第五世代移動通信システム(5G)の導入のための特定基地局の開設の認定 総務省総合通信基盤局 2019年4月

5Gの全国展開に力点を置いた総務省 「5G基盤展開率」の導入
 今回の5G周波数割り当てを移動通信事業者に割り当てるにあたり、総務省5Gの全国展開を早急に実現することを重要視したことが注目される。
 周波数の割り当てを受ける際に守らなければならない「絶対条件」として、「5G基盤展開率」という指標を導入した。

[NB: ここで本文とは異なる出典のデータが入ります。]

import Summits.BirchSwinnertonDyer.BirchSwinnertonDyer.Theorems.KolyvaginDepthDoorMSymbolCertUniqueFChunks
import HarnessLib

/-!
# Route `KolyvaginDepthDoor`, crux `KolyvaginDepthSupplyKN` (stmt-BirchSwinnertonDyer-22820) —
# DEPTH TABLE v27, KIT 2e/4: the cover, core-matrix and inverse checks BY ROWS

Helper file of the lead prover of line `levelone` (kdd-p1 g31; `--supports stmt-BirchSwinnertonDyer-22820
--as helper`); it closes nothing and BSD is NOT proved by it.

Kit 2d chunked the peeling and the pool; at level `N ≈ 1000` (core `m ≈ 86`) the three quadratic checks of kit 2c —
`partCover` (`X` memberships in a list of length `X`), `partCore` and `partInv` (`(m-1)²` entries) — also exceed the
kernel's per-declaration memory bound. This file states them ROW BY ROW (`coreRow`, `invRow`) and from pointwise
membership, with range-chunk lemmas, so that a data file checks a few rows per `decide +kernel`. Pure bookkeeping.
-/

set_option linter.dupNamespace false

namespace Summit.BirchSwinnertonDyer.BirchSwinnertonDyer.Theorems.KolyvaginDepthDoor.MSymbolCert

/-- A membership chunk `lo ≤ i < lo + len` from its Boolean check on `List.range' lo len`. [folklore] -/
theorem mem_chunk {known : List ℕ} {lo len : ℕ}
    (h : (List.range' lo len).all (fun i => decide (i ∈ known)) = true) :
    ∀ i, lo ≤ i → i < lo + len → i ∈ known := by
  intro i h1 h2
  simp only [List.all_eq_true, List.mem_range'_1, decide_eq_true_eq] at h
  exact h i ⟨h1, h2⟩

namespace CertF

variable (C : CertF)

/-- **`partCover` from pointwise membership** and the (short) core-equation membership check. [folklore] -/
theorem partCover_of_forall (gen : ℕ → Eqn) (X : ℕ) (known : List ℕ) (h1 : ∀ i < X, i ∈ known)
    (h2 : C.coreEqs.all (fun k => (gen k).all fun jc => decide (jc.1 ∈ known)) = true) :
    C.partCover gen X known = true := by
  simp only [partCover, Bool.and_eq_true, List.all_eq_true, List.mem_range, decide_eq_true_eq]
  simp only [List.all_eq_true, decide_eq_true_eq] at h2
  exact ⟨fun i hi => h1 i hi, h2⟩

/-- Row `r` of the core-matrix check: `aTab r t = comb (gen e_r) (t+1)` for `t < m - 1`. [folklore] -/
def coreRow (gen : ℕ → Eqn) (r : ℕ) : Bool :=
  (List.range (C.m - 1)).all fun t => C.aTab r t == C.comb (gen (C.coreEqs.getD r 0)) (t + 1)

/-- Row `r` of the inverse check: `(A' B)_{r s} ≡ δ_{r s} (mod q)` for `s < m - 1`. [folklore] -/
def invRow (r : ℕ) : Bool :=
  (List.range (C.m - 1)).all fun s => C.abEntry r s % (C.q : ℤ) == if r = s then 1 else 0

/-- **`partCore` from its rows.** [folklore] -/
theorem partCore_of_forall (gen : ℕ → Eqn) (h : ∀ r < C.m - 1, C.coreRow gen r = true) :
    C.partCore gen = true := by
  simp only [partCore, List.all_eq_true, List.mem_range]
  intro r hr
  have := h r hr
  simp only [coreRow, List.all_eq_true, List.mem_range] at this
  exact this

/-- **`partInv` from its rows.** [folklore] -/
theorem partInv_of_forall (h : ∀ r < C.m - 1, C.invRow r = true) : C.partInv = true := by
  simp only [partInv, List.all_eq_true, List.mem_range]
  intro r hr
  have := h r hr
  simp only [invRow, List.all_eq_true, List.mem_range] at this
  exact this

/-- A chunk of core rows `lo ≤ r < lo + len` from its Boolean check. [folklore] -/
theorem coreRow_chunk (gen : ℕ → Eqn) {lo len : ℕ}
    (h : (List.range' lo len).all (fun r => C.coreRow gen r) = true) :
    ∀ r, lo ≤ r → r < lo + len → C.coreRow gen r = true := by
  intro r h1 h2
  simp only [List.all_eq_true, List.mem_range'_1] at h
  exact h r ⟨h1, h2⟩

/-- A chunk of inverse rows `lo ≤ r < lo + len` from its Boolean check. [folklore] -/
theorem invRow_chunk {lo len : ℕ} (h : (List.range' lo len).all (fun r => C.invRow r) = true) :
    ∀ r, lo ≤ r → r < lo + len → C.invRow r = true := by
  intro r h1 h2
  simp only [List.all_eq_true, List.mem_range'_1] at h
  exact h r ⟨h1, h2⟩

/-- **`partCover` from pointwise membership and an index bound** (every unknown of a core equation is `< X`, a cheap
check; membership then follows from the cover). [folklore] -/
theorem partCover_of_forall_lt (gen : ℕ → Eqn) (X : ℕ) (known : List ℕ) (h1 : ∀ i < X, i ∈ known)
    (h2 : C.coreEqs.all (fun k => (gen k).all fun jc => decide (jc.1 < X)) = true) :
    C.partCover gen X known = true := by
  refine C.partCover_of_forall gen X known h1 ?_
  simp only [List.all_eq_true, decide_eq_true_eq] at h2 ⊢
  exact fun k hk jc hjc => h1 _ (h2 k hk jc hjc)

end CertF

end Summit.BirchSwinnertonDyer.BirchSwinnertonDyer.Theorems.KolyvaginDepthDoor.MSymbolCert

全国を10km平方メートルに区切った4866のメッシュの内、山岳部や海水面を除いた4464メッシュを対象にして、その50%以上で、「5G高度特定基地局」を5年以内に整備すること(=5G基盤展開率)を求めた。
 さらに、周波数割り当て後、2年以内に全都道府県で5Gサービスを開始することを「絶対条件」にした。
 「5G基盤展開率」については、「比較審査基準」の対象としても採点し、より「5G基盤展開率」の大きい申請者により大きな点数を与えて、割当を行う際の上位に置いた。
 移動通信各社が表明した「5G基盤展開率」は、NTTドコモが97.0%で第一位、続いてKDDI/沖縄セルラー電話が93.2%、ソフトバンクが64.0%、最下位は楽天モバイルの56.1%だった。楽天モバイルは50%の「絶対条件」はようやく上回ったが、「比較審査」では最下位にななり、NTTドコモやKDDI/沖縄セルラー電話に大きく差を付けられた。
 3Gや4Gの周波数割り当てにあたっては、「人口カバー率」を指標として、全国の「人口カバー率50%」としたことで、移動通信各社は、人口密度の多い都市部を中心に整備して、地方都市や農村部、山間地域へのサービス開始が後回しになる傾向があった。
 5Gは、その電波特性により、1基地局がカバー可能なエリアが狭く、4Gの数十倍の基地局の建設が必要となるため、これまでの「人口カバー率」を指標とすると、人口密度の少ない地域への5Gの導入が後回しされ、されにサービス開始が遅れる懸念が大きい。
 こうした懸念を除くために、「人口カバー率」を止めて、「エリアカバー率」という指標に大転換したのである。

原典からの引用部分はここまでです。